In cases where the defendant's policy limit is high and the plaintiff's claimed losses are minimal, it isn't even a discussion point during mediation. But if the plaintiff's damages potentially exceed policy limits, this can become a major sticking point in settlement discussions because the insurance carrier understandably does not want to pay any amount over the policy limit.

Two hypothetical scenarios

Let's look at two hypothetical scenarios in which the open-or-closed policy question becomes central to the mediation. In each case, the insurance carrier has rejected the plaintiff's pre-litigation demand for the full policy limit at some point prior to mediation, a necessary prerequisite for the policy to be deemed open. Both plaintiffs contend that the insurance policies are now open and insist that any settlement amount must exceed the policy limits; in both cases, the insurance carrier argues that the policies are still closed and refuses to consider any amount above the policy limits. Until we can reach at least some consensus as to whether or not the policies are open, how can we settle these cases in mediation? 
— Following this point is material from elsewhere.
import Mathlib
import HarnessLib
import HarnessLib.Audit
import Summits.CriticalPhenomena.Statement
Hypothetical plaintiff #1, a 68-year-old man, was rear-ended by defendant's truck, sustaining soft-tissue injuries and a mild reaggravation of a preexisting spinal injury requiring several months of conservative treatment (e.g., chiropractic care, physical therapy, over-the-counter pain medication) and two weeks off from work. The vehicle was totaled. Liability is not disputed; only the amount of damages is at issue. Plaintiff #1's bottom-line demand at mediation is $225,000, $25,000 above the limit on the defendant's insurance policy. While plaintiff #1's attorney provided medical records and bills to support the pre-mediation policy-limits demand, plaintiff #1's total claimed damages at the time of the demand (including a moderate amount of projected future losses) appear to be less than $150,000. Plaintiff #1's attorney concedes that the calculation of claimed damages has not changed as of the date of mediation.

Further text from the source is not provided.